Pseudomonas aeruginosa on nutrient agar
Nutrient agar is a general-purpose growth medium that can support the growth of a variety of microorganisms, including Pseudomonas aeruginosa.
The following are the steps involved in cultivating Pseudomonas aeruginosa on nutrient agar: Follow steps 1 to step 5 as outlined for Macconkey agar.
On nutrient agar, Pseudomonas aeruginosa appears as a round, smooth, and glistening colony with a bluish-green color.
Pseudomonas aeruginosa on chocolate agar
Chocolate agar, a non-selective, enriched medium commonly used for the isolation and growth of fastidious microorganisms, can be used to culture Pseudomonas aeruginosa.
Chocolate agar is created by combining lysed red blood cells with nutrient agar, which provides fastidious microorganisms with the necessary nutrients and growth factors.
Because of the heat used in preparing the agar and lysing the red blood cells, the agar turns brown, earning it the name “chocolate agar.”
Follow steps 1 to 5 as outlined for Macconkey agar if you want to culture Pseudomonas aeruginosa on chocolate agar.
On chocolate agar, Pseudomonas aeruginosa appears as a round, smooth, and glistening colony with a greenish-blue color.
Pseudomonas aeruginosa colony
Pseudomonas aeruginosa colonies on nutrient agar appear as bluish-green colonies with a metallic sheen. The colonies appear as pink, flat, circular colonies with a smooth surface on MacConkey agar.

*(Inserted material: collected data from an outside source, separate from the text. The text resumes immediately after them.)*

import Literature.MathematicalPhysics.QuantumFieldTheory.QuasiLocalGaugePerturbationDecouplingVolumes
import Literature.MathematicalPhysics.QuantumFieldTheory.QuasiLocalGaugePerturbationDecouplingMarks
import Mathlib.MeasureTheory.Integral.Pi
import HarnessLib

/-!
# Quasi-local gauge-invariant perturbations, VII-e: the link-field marginals of the joint kernels (F1)

Companion ("theorems only") file of `QuasiLocalGaugePerturbationDecoupling.lean` /
`…DecouplingVolumes.lean` / `…DecouplingMarks.lean`. The marks integrate out exactly
(`decoupling_identity`): resampling the joint volume `(ΛE, ΛP)` with a boundary condition whose
ACTIVE exterior far polymers avoid `ΛE`, the law of the link field is the DLR kernel, on the
links of `ΛE` with the exterior link field, of the DRESSED perturbation `W^{ΛP}` (near activities
+ far activities of `ΛP`):

* `integral_exp_jointEnergy_mul` — Fubini over links ⊗ marks (`measurePreserving_piFinsetUnion`),
  the mark coordinates by `integral_fintype_prod_eq_prod`, the junk coordinates of the link sites
  by reindexing (`integral_linkPart₀_eq`);
* `integral_comp_uOf_jointSpec`, `map_uOf_jointSpec` — the kernel form (integral / measure);
* `map_uOf_jointMeasure` — the full-volume form: the `U`-marginal of the joint Gibbs measure is the
  perturbed torus measure `μ_{β,W}` (F1).

## References

* R. G. Edwards, A. D. Sokal, Phys. Rev. D 38 (1988) 2009 (marginals of joint spin/bond laws);
  H.-O. Georgii, O. Häggström, C. Maes, *The random geometry of equilibrium phases* (2001), §6.
* H.-O. Georgii, *Gibbs Measures and Phase Transitions* (2011), Def. 1.23, Def. 2.9.
-/

noncomputable section

open MeasureTheory Finset
open scoped ENNReal
open Literature.Probability.LatticeModels (glueWith glueWith_apply_mem glueWith_apply_not_mem
  measurable_glueWith Specification IsSpecification IsGibbsMeasure map_glueWith_univ_pi_hetero
  integrable_exp_of_abs_le integral_tilted_map_eq_integral_tilted_comp)
open Literature.MathematicalPhysics.QuantumLattice

namespace Literature.MathematicalPhysics.QuantumFieldTheory

namespace QuasiLocalGaugePerturbation

variable {d N : ℕ} [NeZero N] {G : Type*} [Group G] [MeasurableSpace G] {b : ℕ}
  (W : QuasiLocalGaugePerturbation d N G b)
  [TopologicalSpace G] [IsTopologicalGroup G] [CompactSpace G] [BorelSpace G]
  {Nρ : ℕ} (ρ : G →* Matrix (Fin Nρ) (Fin Nρ) ℂ) (hρ : Continuous ρ) [SecondCountableTopology G]

omit [TopologicalSpace G] [IsTopologicalGroup G] [CompactSpace G] [BorelSpace G]
  [SecondCountableTopology G] in
/-- The energy of a configuration with the marks of `M` glued: a base term plus the site terms
of the glued marks. [folklore] -/
theorem exp_jointEnergy_glueWith_marks (β : ℝ) (M : Finset (FarPoly b d N))
    (ξ : JSite b d N → G × Bool) (u : ↥(M.map (marksEmb b d N)) → G × Bool) :
    Real.exp (W.jointEnergy ρ β (glueWith (M.map (marksEmb b d N)) u ξ)) =
      Real.exp ((-β * wilsonAction ρ (uOf ξ) - (W.restrict fun X => X.card = 1).total (uOf ξ)) +
        ∑ v ∈ (M.map (marksEmb b d N))ᶜ, W.siteTerm (uOf ξ) v (ξ v)) *
      ∏ v : ↥(M.map (marksEmb b d N)), Real.exp (W.siteTerm (uOf ξ) v.1 (u v)) := by
  rw [jointEnergy_eq, uOf_glueWith_map_inr, ← Finset.sum_add_sum_compl (M.map (marksEmb b d N)),
    show (-β * wilsonAction ρ (uOf ξ) - (W.restrict fun X => X.card = 1).total (uOf ξ)) +
        (∑ v ∈ M.map (marksEmb b d N), W.siteTerm (uOf ξ) v (glueWith (M.map (marksEmb b d N)) u ξ v) +
          ∑ v ∈ (M.map (marksEmb b d N))ᶜ,
            W.siteTerm (uOf ξ) v (glueWith (M.map (marksEmb b d N)) u ξ v)) =
        ((-β * wilsonAction ρ (uOf ξ) - (W.restrict fun X => X.card = 1).total (uOf ξ)) +
          ∑ v ∈ (M.map (marksEmb b d N))ᶜ,
            W.siteTerm (uOf ξ) v (glueWith (M.map (marksEmb b d N)) u ξ v)) +
          ∑ v ∈ M.map (marksEmb b d N),
            W.siteTerm (uOf ξ) v (glueWith (M.map (marksEmb b d N)) u ξ v) by ring]
  have hout : ∑ v ∈ (M.map (marksEmb b d N))ᶜ,
      W.siteTerm (uOf ξ) v (glueWith (M.map (marksEmb b d N)) u ξ v) =
      ∑ v ∈ (M.map (marksEmb b d N))ᶜ, W.siteTerm (uOf ξ) v (ξ v) :=
    Finset.sum_congr rfl fun v hv => by rw [glueWith_apply_not_mem _ _ _ (Finset.mem_compl.1 hv)]
  have hin : ∑ v ∈ M.map (marksEmb b d N),
      W.siteTerm (uOf ξ) v (glueWith (M.map (marksEmb b d N)) u ξ v) =
      ∑ v : ↥(M.map (marksEmb b d N)), W.siteTerm (uOf ξ) v.1 (u v) := by
    rw [← Finset.sum_coe_sort]
    exact Finset.sum_congr rfl fun v _ => by rw [glueWith_apply_mem _ _ _ v.2]
  rw [hout, hin, Real.exp_add, Real.exp_sum]

/-- Integrating out glued marks: `∫ ∏_X exp(siteTerm) = ∏_{X ∈ M} e^{s_X - W_X(U)}`
(`decoupling_identity`). [folklore] -/
theorem integral_prod_exp_siteTerm (M : Finset (FarPoly b d N)) (U : GaugeConfig d N G) :
    ∫ z, ∏ v : ↥(M.map (marksEmb b d N)), Real.exp (W.siteTerm U v.1 (z v))
        ∂(Measure.pi fun v : ↥(M.map (marksEmb b d N)) => W.jointRef v) =
      ∏ X ∈ M, Real.exp (W.supNorm X.1 - W.act X.1 U) := by
  rw [integral_fintype_prod_eq_prod (𝕜 := ℝ)
    (fun (v : ↥(M.map (marksEmb b d N))) (s : G × Bool) => Real.exp (W.siteTerm U v.1 s)),
    Finset.prod_coe_sort (M.map (marksEmb b d N))
      (fun v => ∫ s, Real.exp (W.siteTerm U v s) ∂(W.jointRef v)), Finset.prod_map]
  refine Finset.prod_congr rfl fun X _ => ?_
  rw [marksEmb_apply, W.integral_exp_siteTerm_inr X U, decoupling_identity]

/-- **The reference measure of the link sites, read on the link variables, is product Haar**:
`linkPart₀` pushes `⊗_{v} (Haar ⊗ δ_false)` to `Haar^{⊗ ΛE}`. [folklore] -/
theorem integral_linkPart₀_eq (ΛE : Finset (Edge d N)) {Φ : (↥ΛE → G) → ℝ}
    (hΦ : Measurable Φ) :
    ∫ y, Φ (linkPart₀ ΛE y) ∂(Measure.pi fun v : ↥(ΛE.map (linksEmb b d N)) => W.jointRef v) =
      ∫ w, Φ w ∂(Measure.pi fun _ : ↥ΛE => haarProbability G) := by
  classical
  set e := linksEquiv (b := b) ΛE with he
  -- reindex along `e`, then drop the junk coordinates
  have h1 : (Measure.pi fun v : ↥(ΛE.map (linksEmb b d N)) => W.jointRef v) =
      Measure.pi fun v : ↥(ΛE.map (linksEmb b d N)) =>
        (fun _ : ↥ΛE => (haarProbability G).prod (Measure.dirac false)) (e.symm v) := by
    congr 1
    funext v
    obtain ⟨e', -, hev⟩ := Finset.mem_map.1 v.2
    rw [show W.jointRef v.1 = W.jointRef (Sum.inl e') by rw [← hev]; rfl]
    rfl
  have hmp := measurePreserving_piCongrLeft
    (fun _ : ↥ΛE => (haarProbability G).prod (Measure.dirac false)) e.symm
  have hlink : ∀ y : ↥(ΛE.map (linksEmb b d N)) → G × Bool, linkPart₀ ΛE y =
      fun i => ((MeasurableEquiv.piCongrLeft (fun _ : ↥ΛE => G × Bool) e.symm) y i).1 := by
    intro y
    funext i
    have h := Equiv.piCongrLeft_apply_apply (fun _ : ↥ΛE => G × Bool) e.symm y (e i)
    rw [e.symm_apply_apply] at h
    rw [MeasurableEquiv.coe_piCongrLeft, h]
    rfl
  simp_rw [hlink]
  rw [h1]
  rw [hmp.integral_comp' (g := fun w : ↥ΛE → G × Bool => Φ fun i => (w i).1)]
  -- coordinatewise first projection
  have hfst : (Measure.pi fun _ : ↥ΛE => (haarProbability G).prod (Measure.dirac false)).map
      (fun (w : ↥ΛE → G × Bool) i => (w i).1) = Measure.pi fun _ : ↥ΛE => haarProbability G := by
    rw [Measure.pi_map_pi (fun _ => measurable_fst.aemeasurable)]
    congr 1
    funext i
    rw [Measure.map_fst_prod, measure_univ, one_smul]
  have hmeas : Measurable (fun (w : ↥ΛE → G × Bool) (i : ↥ΛE) => (w i).1) :=
    measurable_pi_lambda (fun (w : ↥ΛE → G × Bool) (i : ↥ΛE) => (w i).1) fun i =>
      measurable_fst.comp (measurable_pi_apply i)
  rw [← hfst, integral_map hmeas.aemeasurable hΦ.aestronglyMeasurable]




omit [TopologicalSpace G] [IsTopologicalGroup G] [CompactSpace G] [BorelSpace G]
  [SecondCountableTopology G] ρ in
/-- The exterior site terms do not see the glued links, provided the active exterior far
polymers avoid `ΛE`. [folklore] -/
theorem sum_siteTerm_exterior_eq (ΛE : Finset (Edge d N)) (ΛP : Finset (FarPoly b d N))
    (ξ : JSite b d N → G × Bool)
    (hNC : ∀ X : FarPoly b d N, X ∉ ΛP → (∃ e ∈ ΛE, e ∈ polymerEdges b X.1) → markOf ξ X = false)
    (w : ↥ΛE → G) (y : ↥(ΛE.map (linksEmb b d N)) → G × Bool) :
    ∑ v ∈ (ΛP.map (marksEmb b d N))ᶜ,
        W.siteTerm (glueWith ΛE w (uOf ξ)) v (glueWith (ΛE.map (linksEmb b d N)) y ξ v) =
      ∑ v ∈ (ΛP.map (marksEmb b d N))ᶜ, W.siteTerm (uOf ξ) v (ξ v) := by
  refine Finset.sum_congr rfl fun v hv => ?_
  rcases v with e | X
  · simp [siteTerm]
  · have hX : X ∉ ΛP := fun h => Finset.mem_compl.1 hv (Finset.mem_map_of_mem _ h)
    have hv' : Sum.inr X ∉ ΛE.map (linksEmb b d N) := fun h => by
      obtain ⟨e, -, he⟩ := Finset.mem_map.1 h; simp at he
    rw [glueWith_apply_not_mem _ _ _ hv']
    by_cases hact : markOf ξ X = true
    · have htouch : ¬ ∃ e ∈ ΛE, e ∈ polymerEdges b X.1 := fun h => by
        have := hNC X hX h; rw [this] at hact; exact Bool.false_ne_true hact
      push Not at htouch
      have hactX : W.act X.1 (glueWith ΛE w (uOf ξ)) = W.act X.1 (uOf ξ) :=
        W.dependsOn X.1 fun e he => by
          have heΛ : e ∉ ΛE := fun h => htouch e h (Finset.mem_coe.1 he)
          rw [glueWith_apply_not_mem _ _ _ heΛ]
      simp only [siteTerm, Sum.elim_inr, hTilt, hactX]
    · simp only [markOf, Bool.not_eq_true] at hact
      simp [siteTerm, hact]

include hρ in
/-- **Integrating out the marks and the junk coordinates of a joint volume**: against the glued
reference measure of the joint volume `(ΛE, ΛP)`, `exp(jointEnergy) · F'(U)` integrates to a
constant times the integral of `exp(-β S_W - W^{ΛP}) · F'` against the glued product Haar measure
of the links of `ΛE` (`W^{ΛP}` the dressed perturbation), provided the active exterior far polymers
avoid `ΛE`. [folklore] -/
theorem integral_exp_jointEnergy_mul (β : ℝ) (ΛE : Finset (Edge d N))
    (ΛP : Finset (FarPoly b d N)) (ξ : JSite b d N → G × Bool)
    (hNC : ∀ X : FarPoly b d N, X ∉ ΛP → (∃ e ∈ ΛE, e ∈ polymerEdges b X.1) → markOf ξ X = false)
    {F' : GaugeConfig d N G → ℝ} (hF'm : Measurable F') (hF'01 : ∀ U, 0 ≤ F' U ∧ F' U ≤ 1) :
    ∫ w, Real.exp (W.jointEnergy ρ β
          (glueWith (ΛE.map (linksEmb b d N) ∪ ΛP.map (marksEmb b d N)) w ξ)) *
        F' (uOf (glueWith (ΛE.map (linksEmb b d N) ∪ ΛP.map (marksEmb b d N)) w ξ))
        ∂(Measure.pi fun v : ↥(ΛE.map (linksEmb b d N) ∪ ΛP.map (marksEmb b d N)) =>
          W.jointRef v) =
      Real.exp ((∑ v ∈ (ΛP.map (marksEmb b d N))ᶜ, W.siteTerm (uOf ξ) v (ξ v)) +
          ∑ X ∈ ΛP, W.supNorm X.1) *
        ∫ w, Real.exp (-β * wilsonAction ρ (glueWith ΛE w (uOf ξ)) -
            (W.dressed ΛP).total (glueWith ΛE w (uOf ξ))) * F' (glueWith ΛE w (uOf ξ))
          ∂(Measure.pi fun _ : ↥ΛE => haarProbability G) := by
  classical
  have hst := disjoint_links_marks (b := b) ΛE ΛP
  have hφm := W.measurable_jointEnergy ρ hρ (b := b) β
  obtain ⟨C, hC⟩ := W.exists_abs_jointEnergy_le ρ hρ (b := b) β
  -- the integrand and its pull-back along the two-step gluing
  set g : (↥(ΛE.map (linksEmb b d N) ∪ ΛP.map (marksEmb b d N)) → G × Bool) → ℝ := fun w =>
    Real.exp (W.jointEnergy ρ β
        (glueWith (ΛE.map (linksEmb b d N) ∪ ΛP.map (marksEmb b d N)) w ξ)) *
      F' (uOf (glueWith (ΛE.map (linksEmb b d N) ∪ ΛP.map (marksEmb b d N)) w ξ)) with hg
  have hgm : Measurable g :=
    ((hφm.comp (measurable_glueWith _ ξ)).exp).mul
      (hF'm.comp (measurable_uOf.comp (measurable_glueWith _ ξ)))
  have hgb : ∀ w, ‖g w‖ ≤ Real.exp C := fun w => by
    rw [Real.norm_eq_abs, hg, abs_mul, Real.abs_exp, abs_of_nonneg (hF'01 _).1]
    calc _ ≤ Real.exp C * 1 := mul_le_mul (Real.exp_le_exp.2 ((le_abs_self _).trans (hC _)))
          (hF'01 _).2 (hF'01 _).1 (Real.exp_pos C).le
      _ = Real.exp C := mul_one _
  -- split the product reference measure: links ⊗ marks
  have hmp := measurePreserving_piFinsetUnion hst (fun v : JSite b d N => W.jointRef v)
  rw [← hmp.integral_comp' g]
  have hint : Integrable (fun p => g (MeasurableEquiv.piFinsetUnion (fun _ => G × Bool) hst p))
      ((Measure.pi fun v : ↥(ΛE.map (linksEmb b d N)) => W.jointRef v).prod
        (Measure.pi fun v : ↥(ΛP.map (marksEmb b d N)) => W.jointRef v)) :=
    Integrable.of_bound ((hgm.comp (MeasurableEquiv.measurable _)).aestronglyMeasurable)
      (Real.exp C) (ae_of_all _ fun p => hgb _)
  rw [integral_prod _ hint]
  -- the inner integral over the marks
  have hinner : ∀ y : ↥(ΛE.map (linksEmb b d N)) → G × Bool,
      ∫ z, g (MeasurableEquiv.piFinsetUnion (fun _ => G × Bool) hst (y, z))
        ∂(Measure.pi fun v : ↥(ΛP.map (marksEmb b d N)) => W.jointRef v) =
      Real.exp ((∑ v ∈ (ΛP.map (marksEmb b d N))ᶜ, W.siteTerm (uOf ξ) v (ξ v)) +
          ∑ X ∈ ΛP, W.supNorm X.1) *
        (Real.exp (-β * wilsonAction ρ (glueWith ΛE (linkPart₀ ΛE y) (uOf ξ)) -
            (W.dressed ΛP).total (glueWith ΛE (linkPart₀ ΛE y) (uOf ξ))) *
          F' (glueWith ΛE (linkPart₀ ΛE y) (uOf ξ))) := by
    intro y
    simp only [hg, glueWith_union_piFinsetUnion, uOf_glueWith_map_inr, exp_jointEnergy_glueWith_marks,
      uOf_glueWith_links]
    rw [W.sum_siteTerm_exterior_eq ΛE ΛP ξ hNC (linkPart₀ ΛE y) y]
    have hrw : ∀ z : ↥(ΛP.map (marksEmb b d N)) → G × Bool,
        Real.exp ((-β * wilsonAction ρ (glueWith ΛE (linkPart₀ ΛE y) (uOf ξ)) -
            (W.restrict fun X => X.card = 1).total (glueWith ΛE (linkPart₀ ΛE y) (uOf ξ))) +
            ∑ v ∈ (ΛP.map (marksEmb b d N))ᶜ, W.siteTerm (uOf ξ) v (ξ v)) *
          (∏ v : ↥(ΛP.map (marksEmb b d N)),
            Real.exp (W.siteTerm (glueWith ΛE (linkPart₀ ΛE y) (uOf ξ)) v.1 (z v))) *
          F' (glueWith ΛE (linkPart₀ ΛE y) (uOf ξ)) =
        (Real.exp ((-β * wilsonAction ρ (glueWith ΛE (linkPart₀ ΛE y) (uOf ξ)) -
            (W.restrict fun X => X.card = 1).total (glueWith ΛE (linkPart₀ ΛE y) (uOf ξ))) +
            ∑ v ∈ (ΛP.map (marksEmb b d N))ᶜ, W.siteTerm (uOf ξ) v (ξ v)) *
          F' (glueWith ΛE (linkPart₀ ΛE y) (uOf ξ))) *
          ∏ v : ↥(ΛP.map (marksEmb b d N)),
            Real.exp (W.siteTerm (glueWith ΛE (linkPart₀ ΛE y) (uOf ξ)) v.1 (z v)) :=
      fun z => by ring
    simp_rw [hrw]
    rw [integral_const_mul, integral_prod_exp_siteTerm, ← Real.exp_sum, total_dressed]
    simp only [Real.exp_add, Real.exp_sub, Finset.sum_sub_distrib, Real.exp_sum]
    have hZ : ∏ X ∈ ΛP, Real.exp (W.act X.1 (glueWith ΛE (linkPart₀ ΛE y) (uOf ξ))) ≠ 0 :=
      Finset.prod_ne_zero_iff.2 fun X _ => (Real.exp_pos _).ne'
    field_simp
  simp_rw [hinner]
  rw [integral_const_mul]
  congr 1
  exact W.integral_linkPart₀_eq ΛE
    (Φ := fun w => Real.exp (-β * wilsonAction ρ (glueWith ΛE w (uOf ξ)) -
      (W.dressed ΛP).total (glueWith ΛE w (uOf ξ))) * F' (glueWith ΛE w (uOf ξ)))
    ((((measurable_action ρ hρ β (W.dressed ΛP)).comp (measurable_glueWith ΛE (uOf ξ))).exp).mul
      (hF'm.comp (measurable_glueWith ΛE (uOf ξ))))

The colonies on blood agar are non-hemolytic and appear as small, smooth, bluish-green colonies. The colonies appear as greenish-blue colonies with smooth and shiny surfaces on chocolate agar.
What Next?
Carrying out gram staining on Pseudomonas aeruginosa is very straightforward. With the help of a lab attendant, you can get it done in a matter of minutes.